═══ SUPPLIED DATA

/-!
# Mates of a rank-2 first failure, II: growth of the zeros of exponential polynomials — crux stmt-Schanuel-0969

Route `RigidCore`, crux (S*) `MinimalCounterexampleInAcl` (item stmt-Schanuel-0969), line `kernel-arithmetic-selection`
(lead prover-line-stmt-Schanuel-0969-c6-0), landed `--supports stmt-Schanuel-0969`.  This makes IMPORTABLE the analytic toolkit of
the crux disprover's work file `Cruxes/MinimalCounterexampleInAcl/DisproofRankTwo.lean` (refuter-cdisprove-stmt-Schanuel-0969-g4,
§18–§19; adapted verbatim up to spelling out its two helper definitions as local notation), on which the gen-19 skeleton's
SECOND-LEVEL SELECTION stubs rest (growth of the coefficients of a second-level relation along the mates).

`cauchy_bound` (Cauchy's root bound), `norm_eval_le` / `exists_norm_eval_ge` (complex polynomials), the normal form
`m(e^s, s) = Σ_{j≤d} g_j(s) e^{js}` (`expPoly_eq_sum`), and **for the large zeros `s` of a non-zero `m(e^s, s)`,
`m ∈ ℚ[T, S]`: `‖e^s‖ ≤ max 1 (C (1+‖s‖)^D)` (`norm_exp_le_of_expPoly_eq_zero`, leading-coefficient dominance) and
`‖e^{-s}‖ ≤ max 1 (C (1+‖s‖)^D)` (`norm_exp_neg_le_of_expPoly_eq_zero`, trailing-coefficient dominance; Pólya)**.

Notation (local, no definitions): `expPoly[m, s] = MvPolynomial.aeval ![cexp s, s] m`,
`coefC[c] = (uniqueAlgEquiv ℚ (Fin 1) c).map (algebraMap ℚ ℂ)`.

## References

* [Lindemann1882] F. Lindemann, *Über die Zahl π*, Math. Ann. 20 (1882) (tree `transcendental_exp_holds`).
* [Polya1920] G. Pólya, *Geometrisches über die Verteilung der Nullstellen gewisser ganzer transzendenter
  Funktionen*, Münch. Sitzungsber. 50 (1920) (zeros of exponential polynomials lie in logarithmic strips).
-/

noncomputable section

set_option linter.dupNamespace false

══════

With the line that has "# Mates of a" as the first and the line that has "(item stmt-Schanuel-0969), line" as the last, repeat exactly that run of lines above and no more.

FINISHED TASK:
# Mates of a rank-2 first failure, II: growth of the zeros of exponential polynomials — crux stmt-Schanuel-0969

Route `RigidCore`, crux (S*) `MinimalCounterexampleInAcl` (item stmt-Schanuel-0969), line `kernel-arithmetic-selection`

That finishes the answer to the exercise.